(edited) How to force compiler of C code with 64bit arithmetics to generate routines with non-divergent execution path?
Posted: Sun Apr 28, 2024 6:46 pm
Since Xtensa cores do not have usual FLAGS (or somwhere called status) register, which usually contains C - carry bit (for add instructions)/ B -(borrow bit for sub instructions) O - (overflow bit) S - (sign bit) etc which are affected after any integer arithmetic operation, writting of routines of 64bit arithmetic on 32bit cores which always take the same execution path (not involving any branching instruction) is quite challanging. I found that C code which involve two 64bit arrguments will always be compiled using some of those branch instructions at place where carry (in the case of addition/subtraction) has to be set to 1 or cleared to 0. It means that such routine executes differently depending on values of two arguments which are involved in addition. For example:
https://godbolt.org/z/6WfPTdh96
Is there a way to force compiler to generate "always the same execution path" code without branch instructions for 64bit arithmetic. In that example, a14 register is always preloaded with value 1. Then comparation in between a10 and a9 is performed, telling should value of a14 has to stay at 1 by skipping next instruction or it should be 0 by executing next instruction. And that makes divergent paths of execution depending on input values, because for some pair of values that SKIP is going to be performed while for other pairs skip is not performed but one extra instruction is executed. That means, execution time of routine, depends on input values which is not acceptable in critical synchronization routines which involve 64bit math.
I know I can write "by hand" such a code by replacing that part with something like:
Off course, for performance reasons, those two instructions should not appear one after another to avoid stale or lock states of srl instruction which has to wait the result of previous operation. Previous example allows us to nest them like this
(I wrote this as an example while writing this question just to illustrate the question. I didn't test it, however there is no reason of why it shouldn't work)
But, is there a way to force the compiler to generate such a non-branching code of int64 arithmetic keeping routine execution time constant and independent on input values?
https://godbolt.org/z/6WfPTdh96
Is there a way to force compiler to generate "always the same execution path" code without branch instructions for 64bit arithmetic. In that example, a14 register is always preloaded with value 1. Then comparation in between a10 and a9 is performed, telling should value of a14 has to stay at 1 by skipping next instruction or it should be 0 by executing next instruction. And that makes divergent paths of execution depending on input values, because for some pair of values that SKIP is going to be performed while for other pairs skip is not performed but one extra instruction is executed. That means, execution time of routine, depends on input values which is not acceptable in critical synchronization routines which involve 64bit math.
I know I can write "by hand" such a code by replacing that part with something like:
Code: Select all
sub a14, a10, a9 // if a10 is less than a9 highest bit in a14 is going to be set, otherwise it will be reset after subtraction
srl a14, a14, 31 // logical shift it to first bit position (funneling zeroes into higher bits)
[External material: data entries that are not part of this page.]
/-- **Any model of the residue field.** For `I ⊔ (ϖ) = 𝔪_R` (`R/I` a domain, `ϖ ∉ I`, `R` Noetherian local) and a
surjection `π : R → k` onto a field with kernel `𝔪_R`, there is a ring isomorphism `ε : (R/I)/(ϖ̄) ≃+* k` with
`ε [[r]] = π r`. [folklore] [OURS · L1 W4.5b] -/
theorem exists_ringEquiv_quotQuot_of_ker_eq_maximalIdeal [IsNoetherianRing R] (I : Ideal R) [IsDomain (R ⧸ I)]
    (ϖ : R) (h𝔪 : I ⊔ Ideal.span {ϖ} = maximalIdeal R) (hϖ : ϖ ∉ I)
    {k : Type u} [Field k] (π : R →+* k) (hπ : Function.Surjective π) (hker : RingHom.ker π = maximalIdeal R) :
    ∃ ε : ((R ⧸ I) ⧸ Ideal.span {Ideal.Quotient.mk I ϖ}) ≃+* k,
      ∀ r : R, ε (Ideal.Quotient.mk _ (Ideal.Quotient.mk I r)) = π r := by
  have hIπ : ∀ a ∈ I, π a = 0 := fun a ha => by
    rw [← RingHom.mem_ker, hker, ← h𝔪]; exact Ideal.mem_sup_left ha
  -- `π` factors through `R/I`, then through `(R/I)/(ϖ̄)`
  let ψ₁ : R ⧸ I →+* k := Ideal.Quotient.lift I π hIπ
  have hϖψ₁ : ∀ a ∈ Ideal.span {Ideal.Quotient.mk I ϖ}, ψ₁ a = 0 := by
    intro a ha
    obtain ⟨b, rfl⟩ := Ideal.mem_span_singleton'.mp ha
    rw [map_mul, show ψ₁ (Ideal.Quotient.mk I ϖ) = π ϖ from Ideal.Quotient.lift_mk I π hIπ, show π ϖ = 0 from by
      rw [← RingHom.mem_ker, hker, ← h𝔪]; exact Ideal.mem_sup_right (Ideal.mem_span_singleton_self ϖ), mul_zero]
  let ψ : (R ⧸ I) ⧸ Ideal.span {Ideal.Quotient.mk I ϖ} →+* k := Ideal.Quotient.lift _ ψ₁ hϖψ₁
  have hψ : ∀ r : R, ψ (Ideal.Quotient.mk _ (Ideal.Quotient.mk I r)) = π r := fun r => by
    change Ideal.Quotient.lift _ ψ₁ hϖψ₁ (Ideal.Quotient.mk _ (Ideal.Quotient.mk I r)) = π r
    rw [Ideal.Quotient.lift_mk]
    exact Ideal.Quotient.lift_mk I π hIπ
  have hψsurj : Function.Surjective ψ := fun y => by
    obtain ⟨r, rfl⟩ := hπ y
    exact ⟨_, hψ r⟩
  -- `(R/I)/(ϖ̄)` is a field (`ϖ̄` generates the maximal ideal of the DVR `R/I`), so `ψ` is injective
  obtain ⟨hdvr, hirr⟩ := isDiscreteValuationRing_quotient_of_sup_span_eq_maximalIdeal I ϖ h𝔪 hϖ
  haveI := hdvr
  haveI hmaxϖ : (Ideal.span {Ideal.Quotient.mk I ϖ}).IsMaximal := PrincipalIdealRing.isMaximal_of_irreducible hirr
  letI : Field ((R ⧸ I) ⧸ Ideal.span {Ideal.Quotient.mk I ϖ}) := Ideal.Quotient.field _
  have hψinj : Function.Injective ψ := ψ.injective
  exact ⟨RingEquiv.ofBijective ψ ⟨hψinj, hψsurj⟩, hψ⟩

end Base

/-! ## Transport of the order-one condition along an identification of residue fields -/

section Transport

variable {k₁ k₂ : Type u} [CommRing k₁] [CommRing k₂] {σ : Type u}

/-- **The order-one condition on the trace is independent of the model of the residue field.** For a ring
isomorphism `ε : k₁ ≃+* k₂` and `f₁ ∈ k₁[x_σ]` with image `f₂ = ε f₁ ∈ k₂[x_σ]`: if `f₂ ∉ 𝔪_𝔮²` at every prime
`𝔮 ∋ f₂` of `k₂[x_σ]`, then `f₁ ∉ 𝔪_𝔮²` at every prime `𝔮 ∋ f₁` of `k₁[x_σ]` (`notMem_sq_of_map_notMem_sq` along
`MvPolynomial.mapEquiv σ ε`). [folklore] [OURS · L1 W4.5b] -/
theorem notMem_sq_reduction_transport (ε : k₁ ≃+* k₂) (f₁ : MvPolynomial σ k₁)
    (h2 : ∀ 𝔮 : PrimeSpectrum (MvPolynomial σ k₂), MvPolynomial.map (ε : k₁ →+* k₂) f₁ ∈ 𝔮.asIdeal →
      algebraMap (MvPolynomial σ k₂) (Localization.AtPrime 𝔮.asIdeal) (MvPolynomial.map (ε : k₁ →+* k₂) f₁) ∉
        maximalIdeal (Localization.AtPrime 𝔮.asIdeal) ^ 2)
    (𝔮 : PrimeSpectrum (MvPolynomial σ k₁)) (hf : f₁ ∈ 𝔮.asIdeal) :
    algebraMap (MvPolynomial σ k₁) (Localization.AtPrime 𝔮.asIdeal) f₁ ∉
      maximalIdeal (Localization.AtPrime 𝔮.asIdeal) ^ 2 := by
  let E : MvPolynomial σ k₁ ≃+* MvPolynomial σ k₂ := MvPolynomial.mapEquiv σ ε
  -- the prime of `k₂[x_σ]` corresponding to `𝔮`
  let 𝔮₂ : PrimeSpectrum (MvPolynomial σ k₂) := PrimeSpectrum.comap (E.symm : MvPolynomial σ k₂ →+* _) 𝔮
  have h𝔮 : 𝔮.asIdeal = 𝔮₂.asIdeal.comap (E : MvPolynomial σ k₁ →+* MvPolynomial σ k₂) := by
    change 𝔮.asIdeal = (𝔮.asIdeal.comap (E.symm : MvPolynomial σ k₂ →+* _)).comap (E : _ →+* _)
    rw [Ideal.comap_comap]
    ext a
    simp only [Ideal.mem_comap, RingHom.comp_apply, RingHom.coe_coe, RingEquiv.symm_apply_apply]
  have hE : (E : MvPolynomial σ k₁ →+* MvPolynomial σ k₂) f₁ = MvPolynomial.map (ε : k₁ →+* k₂) f₁ := rfl
  have hf₂ : MvPolynomial.map (ε : k₁ →+* k₂) f₁ ∈ 𝔮₂.asIdeal := by
    rw [← hE]
    have : f₁ ∈ 𝔮₂.asIdeal.comap (E : MvPolynomial σ k₁ →+* MvPolynomial σ k₂) := h𝔮 ▸ hf
    exact this
  have h := h2 𝔮₂ hf₂
  rw [← hE] at h
  exact notMem_sq_of_map_notMem_sq (E : MvPolynomial σ k₁ →+* MvPolynomial σ k₂) 𝔮₂.asIdeal 𝔮.asIdeal h𝔮 h

end Transport

/-! ## The uniformizer in the stalk currency of T-CARRIER-Δ (`θ : R/(c) ≃+* Λ`) -/

section Theta

variable {R : Type u} [CommRing R] [IsLocalRing R] [IsNoetherianRing R]
variable {Λ : Type u} [CommRing Λ] [IsLocalRing Λ]

/-- **The transported uniformizer generates `𝔪_Λ` and is irreducible.** In res-type-100's F3b currency — `R`
Noetherian local, `I = (c)` with `R/I` a domain, `ϖ_R ∈ R` with `I ⊔ (ϖ_R) = 𝔪_R` and `ϖ_R ∉ I`, and a ring
isomorphism `θ : R/I ≃+* Λ` onto a local ring (`Λ = O` via the section) —: `maximalIdeal Λ = (θ ϖ̄_R)` and `θ ϖ̄_R` is
irreducible; in particular `RingHom.ker π = maximalIdeal Λ` for a residue map `π` reads `ker π = (θ ϖ̄_R)`, the
hypothesis of `isRegularLocalRing_localization_deltaCurve_of_forall_notMem_sq_model` below. [folklore] [OURS · L1 W4.5b] -/
theorem maximalIdeal_eq_span_theta_mk (I : Ideal R) [IsDomain (R ⧸ I)] (ϖ : R)
    (h𝔪 : I ⊔ Ideal.span {ϖ} = maximalIdeal R) (hϖ : ϖ ∉ I) (θ : (R ⧸ I) ≃+* Λ) :
    maximalIdeal Λ = Ideal.span {θ (Ideal.Quotient.mk I ϖ)} ∧ Irreducible (θ (Ideal.Quotient.mk I ϖ)) := by
  haveI := IsLocalRing.of_surjective' (Ideal.Quotient.mk I) Ideal.Quotient.mk_surjective
  have hmax : maximalIdeal (R ⧸ I) = Ideal.span {Ideal.Quotient.mk I ϖ} := maximalIdeal_quotient_eq_span_mk I ϖ h𝔪
  obtain ⟨-, hirr⟩ := isDiscreteValuationRing_quotient_of_sup_span_eq_maximalIdeal I ϖ h𝔪 hϖ
  refine ⟨?_, (MulEquiv.irreducible_iff θ.toMulEquiv).mpr hirr⟩
  rw [← map_maximalIdeal_of_surjective (θ : (R ⧸ I) →+* Λ) θ.surjective, hmax, Ideal.map_span, Set.image_singleton]
  rfl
// that is the full replacement leaving 0 or 1 in a14
Code: Select all
main:
entry sp, 48
l32r a8, .LC0
memw
l32i.n a12, sp, 0
memw
l32i.n a10, a8, 0 // modified, exchanged order of loading registers
memw
l32i.n a13, sp, 4 // modified, exchanged order of loading registers
sub a9, a10, a12 // so we can execute this here
memw
l32i.n a11, a8, 4
sub a14, a10, a9 // and here is our replacement (a9 is modified 3 instructions earlier so no stalls)
// movi.n a14, 1
// bltu a10, a9, .L2
// movi.n a14, 0
//.L2:
sub a12, a11, a13
srl a14, a14, 31 // and here is the shift
memw
s32i.n a9, a8, 0
sub a11, a12, a14 // here is the actual usage of a14
memw
s32i.n a11, a8, 4
memw
l32i.n a12, a8, 0
l32r a10, .LC2
memw
l32i.n a13, a8, 4
call8 printf
retw.n
(I wrote this as an example while writing this question just to illustrate the question. I didn't test it, however there is no reason of why it shouldn't work)
But, is there a way to force the compiler to generate such a non-branching code of int64 arithmetic keeping routine execution time constant and independent on input values?